Exactly as written, copy the lines of the data below from the first through the one containing "(hPD' : ∀ h₁".

### GIVEN ENTRIES
Start of Block

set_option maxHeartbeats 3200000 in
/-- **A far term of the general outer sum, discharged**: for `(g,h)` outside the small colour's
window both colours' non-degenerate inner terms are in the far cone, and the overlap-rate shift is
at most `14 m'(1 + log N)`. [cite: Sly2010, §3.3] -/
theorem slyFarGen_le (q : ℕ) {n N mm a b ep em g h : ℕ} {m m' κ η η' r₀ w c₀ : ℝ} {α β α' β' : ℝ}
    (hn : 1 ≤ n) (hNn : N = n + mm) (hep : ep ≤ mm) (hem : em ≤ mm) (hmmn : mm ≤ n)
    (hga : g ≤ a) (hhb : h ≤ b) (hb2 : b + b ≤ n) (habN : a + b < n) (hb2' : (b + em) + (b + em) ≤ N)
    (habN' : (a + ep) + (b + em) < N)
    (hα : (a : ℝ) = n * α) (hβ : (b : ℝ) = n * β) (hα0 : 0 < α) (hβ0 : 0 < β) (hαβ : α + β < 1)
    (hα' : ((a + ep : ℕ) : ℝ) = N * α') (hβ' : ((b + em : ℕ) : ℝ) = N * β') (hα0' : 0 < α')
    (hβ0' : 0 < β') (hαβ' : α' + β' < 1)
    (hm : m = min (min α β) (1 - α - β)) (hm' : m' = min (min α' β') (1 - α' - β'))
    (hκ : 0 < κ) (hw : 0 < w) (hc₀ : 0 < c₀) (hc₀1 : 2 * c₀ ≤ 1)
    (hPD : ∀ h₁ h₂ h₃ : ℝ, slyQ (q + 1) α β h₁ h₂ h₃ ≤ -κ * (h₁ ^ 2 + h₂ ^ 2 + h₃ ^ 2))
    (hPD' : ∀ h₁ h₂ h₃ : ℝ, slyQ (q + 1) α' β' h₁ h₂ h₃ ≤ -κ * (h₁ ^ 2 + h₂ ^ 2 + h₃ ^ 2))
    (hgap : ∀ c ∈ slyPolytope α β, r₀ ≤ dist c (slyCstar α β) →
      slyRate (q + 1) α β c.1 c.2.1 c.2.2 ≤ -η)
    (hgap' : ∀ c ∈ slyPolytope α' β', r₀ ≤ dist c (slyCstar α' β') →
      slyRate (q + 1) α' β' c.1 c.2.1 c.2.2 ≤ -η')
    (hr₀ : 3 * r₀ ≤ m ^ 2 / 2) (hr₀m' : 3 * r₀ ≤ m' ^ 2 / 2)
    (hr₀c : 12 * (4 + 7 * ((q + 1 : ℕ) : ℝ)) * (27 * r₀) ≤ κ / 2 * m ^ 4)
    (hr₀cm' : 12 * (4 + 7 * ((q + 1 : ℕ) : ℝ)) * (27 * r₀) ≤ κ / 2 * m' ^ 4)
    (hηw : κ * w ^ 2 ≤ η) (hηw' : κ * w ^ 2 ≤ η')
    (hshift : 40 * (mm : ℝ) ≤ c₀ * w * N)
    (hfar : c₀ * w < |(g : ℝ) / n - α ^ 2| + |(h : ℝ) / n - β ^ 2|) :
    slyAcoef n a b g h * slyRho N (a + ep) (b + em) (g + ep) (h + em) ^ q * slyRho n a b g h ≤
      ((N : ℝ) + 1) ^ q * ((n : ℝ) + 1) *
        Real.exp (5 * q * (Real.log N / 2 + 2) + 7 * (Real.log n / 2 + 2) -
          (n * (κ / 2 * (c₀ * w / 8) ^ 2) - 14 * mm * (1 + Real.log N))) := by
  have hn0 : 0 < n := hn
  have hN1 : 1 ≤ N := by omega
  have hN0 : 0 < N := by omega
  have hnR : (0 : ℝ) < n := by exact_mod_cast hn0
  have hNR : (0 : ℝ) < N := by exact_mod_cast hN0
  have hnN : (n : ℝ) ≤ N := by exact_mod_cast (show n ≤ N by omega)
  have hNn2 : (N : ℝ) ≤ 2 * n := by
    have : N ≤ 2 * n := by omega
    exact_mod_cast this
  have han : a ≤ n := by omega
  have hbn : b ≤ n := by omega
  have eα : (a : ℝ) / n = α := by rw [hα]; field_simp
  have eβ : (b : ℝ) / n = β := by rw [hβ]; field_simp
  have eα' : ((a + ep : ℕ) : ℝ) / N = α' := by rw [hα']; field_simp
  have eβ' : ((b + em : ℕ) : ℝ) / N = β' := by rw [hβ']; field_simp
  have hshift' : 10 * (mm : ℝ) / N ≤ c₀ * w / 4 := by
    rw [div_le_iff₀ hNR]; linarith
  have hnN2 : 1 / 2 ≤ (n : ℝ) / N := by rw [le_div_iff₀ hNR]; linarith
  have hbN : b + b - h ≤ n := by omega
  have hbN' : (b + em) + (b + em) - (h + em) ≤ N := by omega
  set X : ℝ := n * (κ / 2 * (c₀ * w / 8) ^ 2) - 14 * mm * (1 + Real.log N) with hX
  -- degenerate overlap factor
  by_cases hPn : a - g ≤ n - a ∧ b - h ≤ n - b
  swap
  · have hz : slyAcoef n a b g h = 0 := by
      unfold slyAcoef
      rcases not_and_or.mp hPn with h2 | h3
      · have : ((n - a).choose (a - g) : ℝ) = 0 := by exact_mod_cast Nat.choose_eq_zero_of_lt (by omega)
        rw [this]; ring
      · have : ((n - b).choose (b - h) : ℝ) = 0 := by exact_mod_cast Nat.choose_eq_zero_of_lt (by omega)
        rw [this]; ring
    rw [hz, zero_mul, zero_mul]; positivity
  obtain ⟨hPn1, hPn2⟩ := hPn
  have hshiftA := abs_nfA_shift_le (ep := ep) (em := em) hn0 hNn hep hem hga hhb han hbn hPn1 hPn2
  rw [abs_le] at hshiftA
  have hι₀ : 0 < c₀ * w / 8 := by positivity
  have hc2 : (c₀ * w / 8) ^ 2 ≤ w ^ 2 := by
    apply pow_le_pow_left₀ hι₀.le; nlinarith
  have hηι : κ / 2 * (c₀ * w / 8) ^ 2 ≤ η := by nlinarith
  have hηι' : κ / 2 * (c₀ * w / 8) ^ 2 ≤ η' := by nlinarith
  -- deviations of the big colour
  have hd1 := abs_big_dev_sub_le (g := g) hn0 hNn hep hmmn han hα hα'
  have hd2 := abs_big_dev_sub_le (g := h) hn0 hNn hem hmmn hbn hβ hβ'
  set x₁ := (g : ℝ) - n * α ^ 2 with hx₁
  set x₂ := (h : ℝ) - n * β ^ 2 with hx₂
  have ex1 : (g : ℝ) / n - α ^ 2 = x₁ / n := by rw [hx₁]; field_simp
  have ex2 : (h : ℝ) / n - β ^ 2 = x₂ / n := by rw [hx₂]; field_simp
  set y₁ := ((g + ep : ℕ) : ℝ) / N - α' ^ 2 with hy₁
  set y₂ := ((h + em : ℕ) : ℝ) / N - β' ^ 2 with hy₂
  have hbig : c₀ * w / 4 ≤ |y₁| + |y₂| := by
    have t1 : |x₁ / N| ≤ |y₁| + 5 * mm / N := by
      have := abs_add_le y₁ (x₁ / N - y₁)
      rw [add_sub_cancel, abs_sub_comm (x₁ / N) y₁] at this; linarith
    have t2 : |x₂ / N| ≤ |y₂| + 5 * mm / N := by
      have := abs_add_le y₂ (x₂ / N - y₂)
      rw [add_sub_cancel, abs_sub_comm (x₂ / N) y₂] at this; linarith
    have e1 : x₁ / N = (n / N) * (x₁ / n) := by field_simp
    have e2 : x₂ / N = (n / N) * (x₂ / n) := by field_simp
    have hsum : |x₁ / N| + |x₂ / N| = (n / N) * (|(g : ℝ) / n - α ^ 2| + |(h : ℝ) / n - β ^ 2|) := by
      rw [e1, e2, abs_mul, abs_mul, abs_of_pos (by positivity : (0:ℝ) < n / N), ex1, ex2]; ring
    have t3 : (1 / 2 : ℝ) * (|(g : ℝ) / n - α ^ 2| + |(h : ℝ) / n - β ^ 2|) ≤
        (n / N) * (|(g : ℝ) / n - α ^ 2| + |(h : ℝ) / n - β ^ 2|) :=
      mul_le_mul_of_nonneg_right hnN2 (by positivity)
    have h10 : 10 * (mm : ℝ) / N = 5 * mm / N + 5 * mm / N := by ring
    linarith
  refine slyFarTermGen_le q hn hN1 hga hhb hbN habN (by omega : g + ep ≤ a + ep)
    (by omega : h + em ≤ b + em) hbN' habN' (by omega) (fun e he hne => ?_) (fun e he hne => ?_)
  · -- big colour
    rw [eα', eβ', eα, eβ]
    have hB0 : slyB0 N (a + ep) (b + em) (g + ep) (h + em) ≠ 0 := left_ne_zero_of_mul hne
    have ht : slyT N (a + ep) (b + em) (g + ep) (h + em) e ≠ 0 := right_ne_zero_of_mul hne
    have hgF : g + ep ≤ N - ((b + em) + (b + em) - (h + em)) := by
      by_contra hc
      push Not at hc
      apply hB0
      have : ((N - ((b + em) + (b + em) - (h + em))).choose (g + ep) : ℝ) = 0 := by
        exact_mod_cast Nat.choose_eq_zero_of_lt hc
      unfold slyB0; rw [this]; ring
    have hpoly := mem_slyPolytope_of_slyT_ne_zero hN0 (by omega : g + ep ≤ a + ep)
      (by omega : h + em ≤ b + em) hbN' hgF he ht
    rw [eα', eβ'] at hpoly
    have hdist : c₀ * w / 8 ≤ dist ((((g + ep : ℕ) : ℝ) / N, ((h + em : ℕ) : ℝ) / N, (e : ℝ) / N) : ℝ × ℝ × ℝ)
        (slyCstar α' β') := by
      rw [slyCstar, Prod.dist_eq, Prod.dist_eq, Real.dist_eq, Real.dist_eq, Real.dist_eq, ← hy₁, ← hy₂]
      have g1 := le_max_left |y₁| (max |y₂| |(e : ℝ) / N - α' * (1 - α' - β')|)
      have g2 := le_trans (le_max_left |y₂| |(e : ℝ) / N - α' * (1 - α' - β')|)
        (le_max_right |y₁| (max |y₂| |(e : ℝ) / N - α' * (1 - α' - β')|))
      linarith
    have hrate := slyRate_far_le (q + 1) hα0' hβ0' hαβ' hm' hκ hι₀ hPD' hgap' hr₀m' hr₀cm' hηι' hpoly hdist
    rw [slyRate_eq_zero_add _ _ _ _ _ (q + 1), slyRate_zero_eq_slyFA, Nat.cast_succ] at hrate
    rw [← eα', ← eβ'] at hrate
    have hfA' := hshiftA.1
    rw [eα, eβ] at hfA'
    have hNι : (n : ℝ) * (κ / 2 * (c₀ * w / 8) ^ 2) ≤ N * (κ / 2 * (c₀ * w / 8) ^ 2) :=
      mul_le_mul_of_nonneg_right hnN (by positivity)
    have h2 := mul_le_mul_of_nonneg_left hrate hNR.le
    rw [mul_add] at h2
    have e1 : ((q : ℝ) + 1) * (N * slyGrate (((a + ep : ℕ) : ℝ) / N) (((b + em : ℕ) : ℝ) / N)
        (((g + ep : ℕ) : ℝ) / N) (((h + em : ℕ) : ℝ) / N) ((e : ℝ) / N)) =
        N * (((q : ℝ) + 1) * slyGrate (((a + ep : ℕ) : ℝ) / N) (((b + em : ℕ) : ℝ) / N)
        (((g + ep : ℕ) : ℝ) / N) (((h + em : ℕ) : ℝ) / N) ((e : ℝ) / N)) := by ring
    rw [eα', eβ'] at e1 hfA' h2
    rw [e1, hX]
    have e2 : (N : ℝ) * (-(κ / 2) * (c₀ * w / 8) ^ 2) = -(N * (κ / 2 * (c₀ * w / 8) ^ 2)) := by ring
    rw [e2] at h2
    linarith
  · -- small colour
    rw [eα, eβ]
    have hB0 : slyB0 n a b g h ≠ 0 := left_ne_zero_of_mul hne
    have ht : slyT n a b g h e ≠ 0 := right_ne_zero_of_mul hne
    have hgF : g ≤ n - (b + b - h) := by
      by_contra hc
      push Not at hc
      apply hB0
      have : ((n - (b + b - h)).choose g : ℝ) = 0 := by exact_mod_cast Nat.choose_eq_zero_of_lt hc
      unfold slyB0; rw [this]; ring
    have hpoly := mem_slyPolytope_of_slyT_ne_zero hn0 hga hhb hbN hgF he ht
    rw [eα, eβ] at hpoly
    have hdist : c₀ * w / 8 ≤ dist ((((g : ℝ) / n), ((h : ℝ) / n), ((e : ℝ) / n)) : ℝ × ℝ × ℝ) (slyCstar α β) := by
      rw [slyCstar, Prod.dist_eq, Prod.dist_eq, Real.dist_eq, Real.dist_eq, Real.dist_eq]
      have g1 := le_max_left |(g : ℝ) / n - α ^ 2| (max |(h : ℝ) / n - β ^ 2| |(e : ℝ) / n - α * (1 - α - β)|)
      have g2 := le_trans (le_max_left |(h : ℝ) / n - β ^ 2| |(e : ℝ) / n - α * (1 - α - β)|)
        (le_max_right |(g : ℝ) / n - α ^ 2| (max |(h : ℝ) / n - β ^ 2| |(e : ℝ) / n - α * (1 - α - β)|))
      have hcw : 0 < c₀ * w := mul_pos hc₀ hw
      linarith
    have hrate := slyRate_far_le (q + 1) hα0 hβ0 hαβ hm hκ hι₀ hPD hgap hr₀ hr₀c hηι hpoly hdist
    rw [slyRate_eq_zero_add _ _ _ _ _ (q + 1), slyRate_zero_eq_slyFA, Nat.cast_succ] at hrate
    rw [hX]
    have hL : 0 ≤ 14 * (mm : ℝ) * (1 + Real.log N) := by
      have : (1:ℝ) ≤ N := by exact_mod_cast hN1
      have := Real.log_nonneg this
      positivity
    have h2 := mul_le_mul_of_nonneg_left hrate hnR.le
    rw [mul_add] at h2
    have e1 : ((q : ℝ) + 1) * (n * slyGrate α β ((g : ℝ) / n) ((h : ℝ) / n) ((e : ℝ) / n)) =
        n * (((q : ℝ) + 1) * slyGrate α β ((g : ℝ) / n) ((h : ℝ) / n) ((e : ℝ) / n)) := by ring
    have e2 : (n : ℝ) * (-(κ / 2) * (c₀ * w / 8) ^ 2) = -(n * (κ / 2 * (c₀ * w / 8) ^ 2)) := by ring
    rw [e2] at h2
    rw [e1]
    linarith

End of Block

### RESPONSE AREA
set_option maxHeartbeats 3200000 in
/-- **A far term of the general outer sum, discharged**: for `(g,h)` outside the small colour's
window both colours' non-degenerate inner terms are in the far cone, and the overlap-rate shift is
at most `14 m'(1 + log N)`. [cite: Sly2010, §3.3] -/
theorem slyFarGen_le (q : ℕ) {n N mm a b ep em g h : ℕ} {m m' κ η η' r₀ w c₀ : ℝ} {α β α' β' : ℝ}
    (hn : 1 ≤ n) (hNn : N = n + mm) (hep : ep ≤ mm) (hem : em ≤ mm) (hmmn : mm ≤ n)
    (hga : g ≤ a) (hhb : h ≤ b) (hb2 : b + b ≤ n) (habN : a + b < n) (hb2' : (b + em) + (b + em) ≤ N)
    (habN' : (a + ep) + (b + em) < N)
    (hα : (a : ℝ) = n * α) (hβ : (b : ℝ) = n * β) (hα0 : 0 < α) (hβ0 : 0 < β) (hαβ : α + β < 1)
    (hα' : ((a + ep : ℕ) : ℝ) = N * α') (hβ' : ((b + em : ℕ) : ℝ) = N * β') (hα0' : 0 < α')
    (hβ0' : 0 < β') (hαβ' : α' + β' < 1)
    (hm : m = min (min α β) (1 - α - β)) (hm' : m' = min (min α' β') (1 - α' - β'))
    (hκ : 0 < κ) (hw : 0 < w) (hc₀ : 0 < c₀) (hc₀1 : 2 * c₀ ≤ 1)
    (hPD : ∀ h₁ h₂ h₃ : ℝ, slyQ (q + 1) α β h₁ h₂ h₃ ≤ -κ * (h₁ ^ 2 + h₂ ^ 2 + h₃ ^ 2))
    (hPD' : ∀ h₁ h₂ h₃ : ℝ, slyQ (q + 1) α' β' h₁ h₂ h₃ ≤ -κ * (h₁ ^ 2 + h₂ ^ 2 + h₃ ^ 2))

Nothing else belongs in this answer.